▶ _The task_: Where does the word "StrongCouplingVarianceWindow" show up in the records? Copy every line that has it.

▶ _Collected data_:
import Summits.Ventures.YMGap.Thresholds.BallCertificateThree
import Summits.Ventures.YMGap.Thresholds.QuarterCovarianceTwo
import Summits.QuantumFields.BalabanUV.InfraRed.StrongCouplingTwelveSeventhsCovariance
import HarnessLib

/-!
# The ball-flux certificate, rung 1/2: the flux inequality and the one-link covariance bound
`|Cov_{ν_B}(φ, 2 Re tr(· Δ))| ≤ L ‖Δ‖_F` on the ball `‖B‖_op ≤ 3/4` (pub-ymgap track (a), A4-K kernel port)
— strong-coupling bookkeeping for the slab area-law door; no mass-gap claim

HONEST FRAMING. This file is the tree's `StrongCouplingTwelveSeventhsCovariance` (pub-balaban, rung F4(12/7):
`flux_bound127`, `quarterCovariance127` — rotate the tilt axis, centre, normal component of the divergence-managed
test field, Lipschitz–flux inequality, ball certificate) VERBATIM, with the input `ball_certificate127`
replaced by `ball_certificate3` (`κ ≤ 3`: `ball_certificate2` below `2` and engine-2's ten certified pieces on `(2, 3]`)
and the rational brackets `1 ≤ Z`, `1/4 ≤ z_B < Z/4` taken from `brackets3`.  Hence the one-link covariance bound for every
`B` with `‖B‖_op ≤ 3/4` (`= 3β_W/2` at Wilson `β_W = 1/2`),
every direction `Δ`, every bounded measurable `L`-Lipschitz `φ`.  Part 4 integrates it along segments to
`OneLinkKRModulusSU2 β_W (1/4)` for `0 ≤ β_W ≤ 1/2`, the input of the cell's slab (Durhuus–Fröhlich) area-law door
at `6 · β_W · (1/4) < 1`.  A one-link (single-site) statement only: nothing about lattice measures is asserted here;
no number of any ledger moves in this file; no mass-gap claim.
-/
noncomputable section

open MeasureTheory Filter Finset Real
open scoped NNReal Quaternion Matrix ComplexConjugate BigOperators Matrix.Norms.Frobenius ContDiff Topology
  RealInnerProductSpace

open Matrix Complex
open Literature.MathematicalPhysics.QuantumLattice (su2Quat quatMatrix quatMatrix_mul quatMatrix_su2Quat norm_su2Quat)
open Literature.MathematicalPhysics.QuantumFieldTheory
open Literature.MathematicalPhysics.QuantumFieldTheory.SUNBakryEmery
open Literature.MathematicalPhysics.QuantumFieldTheory.Balaban1983to89.StrongCouplingVarianceWindow (qI qJ qK)
open Literature.MathematicalPhysics.QuantumLattice (fundamentalRep fundamentalLatticeRep)
open Literature.MathematicalPhysics.QuantumFieldTheory.Balaban1983to89
open Literature.MathematicalPhysics.QuantumFieldTheory.Balaban1983to89.StrongCouplingVarianceWindow
open Literature.MathematicalPhysics.QuantumFieldTheory.Balaban1983to89.StrongCouplingKernelWindow
open Literature.MathematicalPhysics.QuantumFieldTheory.Balaban1983to89.StrongCouplingDobrushinWindow
open Literature.MathematicalPhysics.QuantumFieldTheory.Balaban1983to89.StrongCouplingTorusWindow
open Literature.MathematicalPhysics.QuantumFieldTheory.Balaban1983to89.StrongCouplingOpenWindow
open Literature.Probability.LatticeModels
open Summit.QuantumFields.BalabanUV.InfraRed.StrongCouplingSixFifthsVariance
open Summit.QuantumFields.BalabanUV.InfraRed.StrongCouplingReflection
open Summit.QuantumFields.BalabanUV.InfraRed.StrongCouplingTransverseMoment

open Summit.QuantumFields.BalabanUV.InfraRed.StrongCouplingSphereCalculus (radialDiv quatOfMat quatOfMat_coe)
open Summit.QuantumFields.BalabanUV.InfraRed.StrongCouplingLipschitzFlux (abs_integral_lipschitz_mul_inner_le)
open Summit.QuantumFields.BalabanUV.InfraRed.StrongCouplingFluxField
open Summit.QuantumFields.BalabanUV.InfraRed.StrongCouplingFluxMoments
open Summit.QuantumFields.BalabanUV.InfraRed.StrongCouplingFluxLambda
open Summit.QuantumFields.BalabanUV.InfraRed.StrongCouplingCertArith (le_sqrt_mul_sqrt_of_forall add_mul_le_of_cert)
open Summit.QuantumFields.BalabanUV.InfraRed.StrongCouplingBallCertificate
open Summit.QuantumFields.BalabanUV.InfraRed.StrongCouplingQuarterCovariance

namespace Summit.Ventures.YMGap.QuarterCovarianceThree

open Summit.QuantumFields.BalabanUV.InfraRed.StrongCouplingFluxCovariance (inner_coe_left re_mul_coe)
open Summit.QuantumFields.BalabanUV.InfraRed.StrongCouplingEightFifthsBrackets
open Summit.QuantumFields.BalabanUV.InfraRed.StrongCouplingTwelveSeventhsBrackets
open Summit.Ventures.YMGap.QuarterCovarianceTwo (flux_bound2)
open Summit.Ventures.YMGap.BallCertificateThree (brackets3 ball_certificate3)

/-! ## 1. The flux inequality `|p|·Y + X ≤ (Z/4)·n` on `0 < κ ≤ 3` -/

/-- **The flux inequality on the range `0 < κ ≤ 3`.**  For a purely imaginary `d'` and reals `p`, `n ≥ 0` with
`‖d'‖² + p² = n²`, the flux functional of the test field obeys `|p|·Y + X ≤ (Z/4)·n` — `flux_bound2` below `2`,
and its proof verbatim with `ball_certificate3` on `(2, 3]`. [folklore] -/
theorem flux_bound3 {κ p n Z Zp zB m2 J41 J52 J61 J72 J63 J74 Y H X Q : ℝ} {d' : ℍ} (hκ0 : 0 < κ) (hκ1 : κ ≤ 3)
    (hd' : d'.re = 0) (hn : ‖d'‖ ^ 2 + p ^ 2 = n ^ 2) (hn0 : 0 ≤ n)
    (hZ : Z = ∫ g, Real.exp (κ * (su2Quat g).re) ∂haarProbability (Matrix.specialUnitaryGroup (Fin 2) ℂ))
    (hZp : Zp = ∫ g, (su2Quat g).re * Real.exp (κ * (su2Quat g).re) ∂haarProbability (Matrix.specialUnitaryGroup (Fin 2) ℂ))
    (hzB : zB = ∫ r in (0:ℝ)..1, r ^ 3 * ∫ g, Real.exp (κ * r * (su2Quat g).re) ∂haarProbability (Matrix.specialUnitaryGroup (Fin 2) ℂ))
    (hm2 : m2 = ∫ r in (0:ℝ)..1, r ^ 5 * ∫ g, Real.exp (κ * r * (su2Quat g).re) ∂haarProbability (Matrix.specialUnitaryGroup (Fin 2) ℂ))
    (hJ41 : J41 = ∫ r in (0:ℝ)..1, r ^ 4 * ∫ g, (su2Quat g).re * Real.exp (κ * r * (su2Quat g).re)
      ∂haarProbability (Matrix.specialUnitaryGroup (Fin 2) ℂ))
    (hJ52 : J52 = ∫ r in (0:ℝ)..1, r ^ 5 * ∫ g, (su2Quat g).re ^ 2 * Real.exp (κ * r * (su2Quat g).re)
      ∂haarProbability (Matrix.specialUnitaryGroup (Fin 2) ℂ))
    (hJ61 : J61 = ∫ r in (0:ℝ)..1, r ^ 6 * ∫ g, (su2Quat g).re * Real.exp (κ * r * (su2Quat g).re)
      ∂haarProbability (Matrix.specialUnitaryGroup (Fin 2) ℂ))
    (hJ72 : J72 = ∫ r in (0:ℝ)..1, r ^ 7 * ∫ g, (su2Quat g).re ^ 2 * Real.exp (κ * r * (su2Quat g).re)
      ∂haarProbability (Matrix.specialUnitaryGroup (Fin 2) ℂ))
    (hJ63 : J63 = ∫ r in (0:ℝ)..1, r ^ 6 * ∫ g, (su2Quat g).re ^ 3 * Real.exp (κ * r * (su2Quat g).re)
      ∂haarProbability (Matrix.specialUnitaryGroup (Fin 2) ℂ))
    (hJ74 : J74 = ∫ r in (0:ℝ)..1, r ^ 7 * ∫ g, (su2Quat g).re ^ 4 * Real.exp (κ * r * (su2Quat g).re)
      ∂haarProbability (Matrix.specialUnitaryGroup (Fin 2) ℂ))
    (hY : Y = ∫ r in (0:ℝ)..1, r ^ 4 * ∫ g, Real.exp (κ * r * (su2Quat g).re) *
      |(κ * (1 - κ ^ 2 / 20) - 4 * (Zp / Z)) + (κ ^ 2 / 4 - κ * (Zp / Z)) * (r * (su2Quat g).re) +
        (κ ^ 3 / 20) * (r * (su2Quat g).re) ^ 2| ∂haarProbability (Matrix.specialUnitaryGroup (Fin 2) ℂ))
    (hH : H = ∫ r in (0:ℝ)..1, r ^ 3 * ∫ g, Real.exp (κ * r * (su2Quat g).re) *
      ((κ * (1 - κ ^ 2 / 20) - 4 * (Zp / Z)) + (κ ^ 2 / 4 - κ * (Zp / Z)) * (r * (su2Quat g).re) +
        (κ ^ 3 / 20) * (r * (su2Quat g).re) ^ 2) ^ 2 ∂haarProbability (Matrix.specialUnitaryGroup (Fin 2) ℂ))
    (hX : X = ∫ r in (0:ℝ)..1, r ^ 3 * ∫ g, Real.exp (κ * r * (su2Quat g).re) *
      ‖(d' + ((p * (1 - κ ^ 2 / 20) : ℝ) : ℍ)) + ((p * (κ ^ 2 / 20)) * (r * (su2Quat g).re) + -(p * (Zp / Z))) • (r • su2Quat g)‖
      ∂haarProbability (Matrix.specialUnitaryGroup (Fin 2) ℂ))
    (hQ : Q = ∫ r in (0:ℝ)..1, r ^ 3 * ∫ g, Real.exp (κ * r * (su2Quat g).re) *
      ‖(d' + ((p * (1 - κ ^ 2 / 20) : ℝ) : ℍ)) + ((p * (κ ^ 2 / 20)) * (r * (su2Quat g).re) + -(p * (Zp / Z))) • (r • su2Quat g)‖ ^ 2
      ∂haarProbability (Matrix.specialUnitaryGroup (Fin 2) ℂ)) :
    |p| * Y + X ≤ Z / 4 * n := by
  -- below `2` this IS `flux_bound2`
  rcases le_or_gt κ 2 with h2 | h2
  · exact flux_bound2 hκ0 h2 hd' hn hn0 hZ hZp hzB hm2 hJ41 hJ52 hJ61 hJ72 hJ63 hJ74 hY hH hX hQ
  -- the brackets `1 ≤ Z`, `1/4 ≤ z_B < Z/4` on `(2, 3]` from the pieces' cancellation brackets
  obtain ⟨hZ1, hzBl, hzBZ⟩ : 1 ≤ Z ∧ 1 / 4 ≤ zB ∧ zB < Z / 4 := brackets3 h2 hκ1 hZ hzB
  have hzBpos : 0 < zB := by linarith
  have hcert := ball_certificate3 hκ0 hκ1 hZ hZp hzB hm2 hJ41 hJ52 hJ61 hJ72 hJ63 hJ74
  -- nonnegativity of the ball integrals
  have hY0 : 0 ≤ Y := by
    rw [hY]; exact ball_integral_nonneg (fun r g => mul_nonneg (Real.exp_pos _).le (abs_nonneg _)) 4
  have hm20 : 0 ≤ m2 := by rw [hm2]; exact ball_integral_nonneg (fun r g => (Real.exp_pos _).le) 5
  have hH0 : 0 ≤ H := by
    rw [hH]; exact ball_integral_nonneg (fun r g => mul_nonneg (Real.exp_pos _).le (sq_nonneg _)) 3
  have hX0 : 0 ≤ X := by
    rw [hX]; exact ball_integral_nonneg (fun r g => mul_nonneg (Real.exp_pos _).le (norm_nonneg _)) 3
  have hQ0 : 0 ≤ Q := by
    rw [hQ]; exact ball_integral_nonneg (fun r g => mul_nonneg (Real.exp_pos _).le (sq_nonneg _)) 3
  -- `Y ≤ √m₂ √H` and the expansion of `H`
  have hYe : Y ≤ Real.sqrt m2 * Real.sqrt H := by
    refine le_sqrt_mul_sqrt_of_forall hm20 hH0 fun l hl => ?_
    have h := Y_le κ (κ * (1 - κ ^ 2 / 20) - 4 * (Zp / Z)) (κ ^ 2 / 4 - κ * (Zp / Z)) (κ ^ 3 / 20) hl
    rw [← hY, ← hm2, ← hH] at h
    exact h
  have hHe : H = (κ * (1 - κ ^ 2 / 20) - 4 * (Zp / Z)) ^ 2 * zB +
      2 * (κ * (1 - κ ^ 2 / 20) - 4 * (Zp / Z)) * (κ ^ 2 / 4 - κ * (Zp / Z)) * J41 +
      ((κ ^ 2 / 4 - κ * (Zp / Z)) ^ 2 + 2 * (κ * (1 - κ ^ 2 / 20) - 4 * (Zp / Z)) * (κ ^ 3 / 20)) * J52 +
      2 * (κ ^ 2 / 4 - κ * (Zp / Z)) * (κ ^ 3 / 20) * J63 + (κ ^ 3 / 20) ^ 2 * J74 := by
    have h := H_expand κ (κ * (1 - κ ^ 2 / 20) - 4 * (Zp / Z)) (κ ^ 2 / 4 - κ * (Zp / Z)) (κ ^ 3 / 20)
    rw [← hH, ← hzB, ← hJ41, ← hJ52, ← hJ63, ← hJ74] at h
    exact h
  -- `X² ≤ z_B Q` and the expansion of `Q`
  have hXe : X ≤ Real.sqrt zB * Real.sqrt Q := by
    refine le_sqrt_mul_sqrt_of_forall hzBpos.le hQ0 fun l hl => ?_
    have h := X_le κ (p * (κ ^ 2 / 20)) (-(p * (Zp / Z))) (d' + ((p * (1 - κ ^ 2 / 20) : ℝ) : ℍ)) hl
    rw [← hX, ← hzB, ← hQ] at h
    exact h
  have hQe : Q = (‖d'‖ ^ 2 + (p * (1 - κ ^ 2 / 20)) ^ 2) * zB + 2 * (p * (1 - κ ^ 2 / 20)) * (-(p * (Zp / Z))) * J41 +
      2 * (p * (1 - κ ^ 2 / 20)) * (p * (κ ^ 2 / 20)) * J52 + (-(p * (Zp / Z))) ^ 2 * m2 +
      2 * (p * (κ ^ 2 / 20)) * (-(p * (Zp / Z))) * J61 + (p * (κ ^ 2 / 20)) ^ 2 * J72 := by
    have h := Q_expand κ (p * (κ ^ 2 / 20)) (-(p * (Zp / Z))) (p * (1 - κ ^ 2 / 20)) hd'
    rw [← hQ, ← hzB, ← hJ41, ← hJ52, ← hm2, ← hJ61, ← hJ72] at h
    exact h
  have hX2 : X ^ 2 ≤ zB * ((n ^ 2 - |p| ^ 2) * zB + |p| ^ 2 * ((1 - κ ^ 2 / 20) ^ 2 * zB +
      2 * (1 - κ ^ 2 / 20) * (κ ^ 2 / 20) * J52 - 2 * (1 - κ ^ 2 / 20) * (Zp / Z) * J41 + (κ ^ 2 / 20) ^ 2 * J72 -
      2 * (κ ^ 2 / 20) * (Zp / Z) * J61 + (Zp / Z) ^ 2 * m2)) := by
    have h1 : X ^ 2 ≤ (Real.sqrt zB * Real.sqrt Q) ^ 2 := pow_le_pow_left₀ hX0 hXe 2
    rw [mul_pow, Real.sq_sqrt hzBpos.le, Real.sq_sqrt hQ0, hQe] at h1
    have hd2 : ‖d'‖ ^ 2 = n ^ 2 - p ^ 2 := by linarith
    rw [hd2] at h1
    rw [sq_abs]
    refine h1.trans (le_of_eq ?_)
    ring
  -- `0 ≤ q_V` (it is the `Q` of the axial field `d' = 0`, `p = 1`)
  have hq0 : 0 ≤ (1 - κ ^ 2 / 20) ^ 2 * zB + 2 * (1 - κ ^ 2 / 20) * (κ ^ 2 / 20) * J52 -
      2 * (1 - κ ^ 2 / 20) * (Zp / Z) * J41 + (κ ^ 2 / 20) ^ 2 * J72 - 2 * (κ ^ 2 / 20) * (Zp / Z) * J61 +
      (Zp / Z) ^ 2 * m2 := by
    have h := Q_expand κ (κ ^ 2 / 20) (-(Zp / Z)) (1 - κ ^ 2 / 20) (d' := 0) Quaternion.re_zero
    rw [← hzB, ← hJ41, ← hJ52, ← hm2, ← hJ61, ← hJ72, norm_zero] at h
    have h0 := ball_integral_nonneg (fun r (g : Matrix.specialUnitaryGroup (Fin 2) ℂ) => mul_nonneg (Real.exp_pos
      (κ * r * (su2Quat g).re)).le (sq_nonneg ‖((0 : ℍ) + (((1 - κ ^ 2 / 20) : ℝ) : ℍ)) +
        ((κ ^ 2 / 20) * (r * (su2Quat g).re) + -(Zp / Z)) • (r • su2Quat g)‖)) 3
    rw [h] at h0
    refine h0.trans (le_of_eq ?_)
    ring
  -- the certificate in `add_mul_le_of_cert` form
  have hcert' : (Real.sqrt m2 * Real.sqrt H) ^ 2 * zB ≤ ((Z / 4) ^ 2 - zB ^ 2) * (zB - ((1 - κ ^ 2 / 20) ^ 2 * zB +
      2 * (1 - κ ^ 2 / 20) * (κ ^ 2 / 20) * J52 - 2 * (1 - κ ^ 2 / 20) * (Zp / Z) * J41 + (κ ^ 2 / 20) ^ 2 * J72 -
      2 * (κ ^ 2 / 20) * (Zp / Z) * J61 + (Zp / Z) ^ 2 * m2)) := by
    rw [mul_pow, Real.sq_sqrt hm20, Real.sq_sqrt hH0, hHe]
    linarith
  have hpn : |p| ≤ n := by
    have h2 : p ^ 2 ≤ n ^ 2 := by linarith [sq_nonneg ‖d'‖]
    rw [← Real.sqrt_sq_eq_abs, ← Real.sqrt_sq hn0]
    exact Real.sqrt_le_sqrt h2
  rw [add_comm]
  exact add_mul_le_of_cert hzBpos hzBZ hq0 hcert' hX0 hX2 hY0 hYe (abs_nonneg p) hpn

▶ _Expected answer_:
open Literature.MathematicalPhysics.QuantumFieldTheory.Balaban1983to89.StrongCouplingVarianceWindow (qI qJ qK)
open Literature.MathematicalPhysics.QuantumFieldTheory.Balaban1983to89.StrongCouplingVarianceWindow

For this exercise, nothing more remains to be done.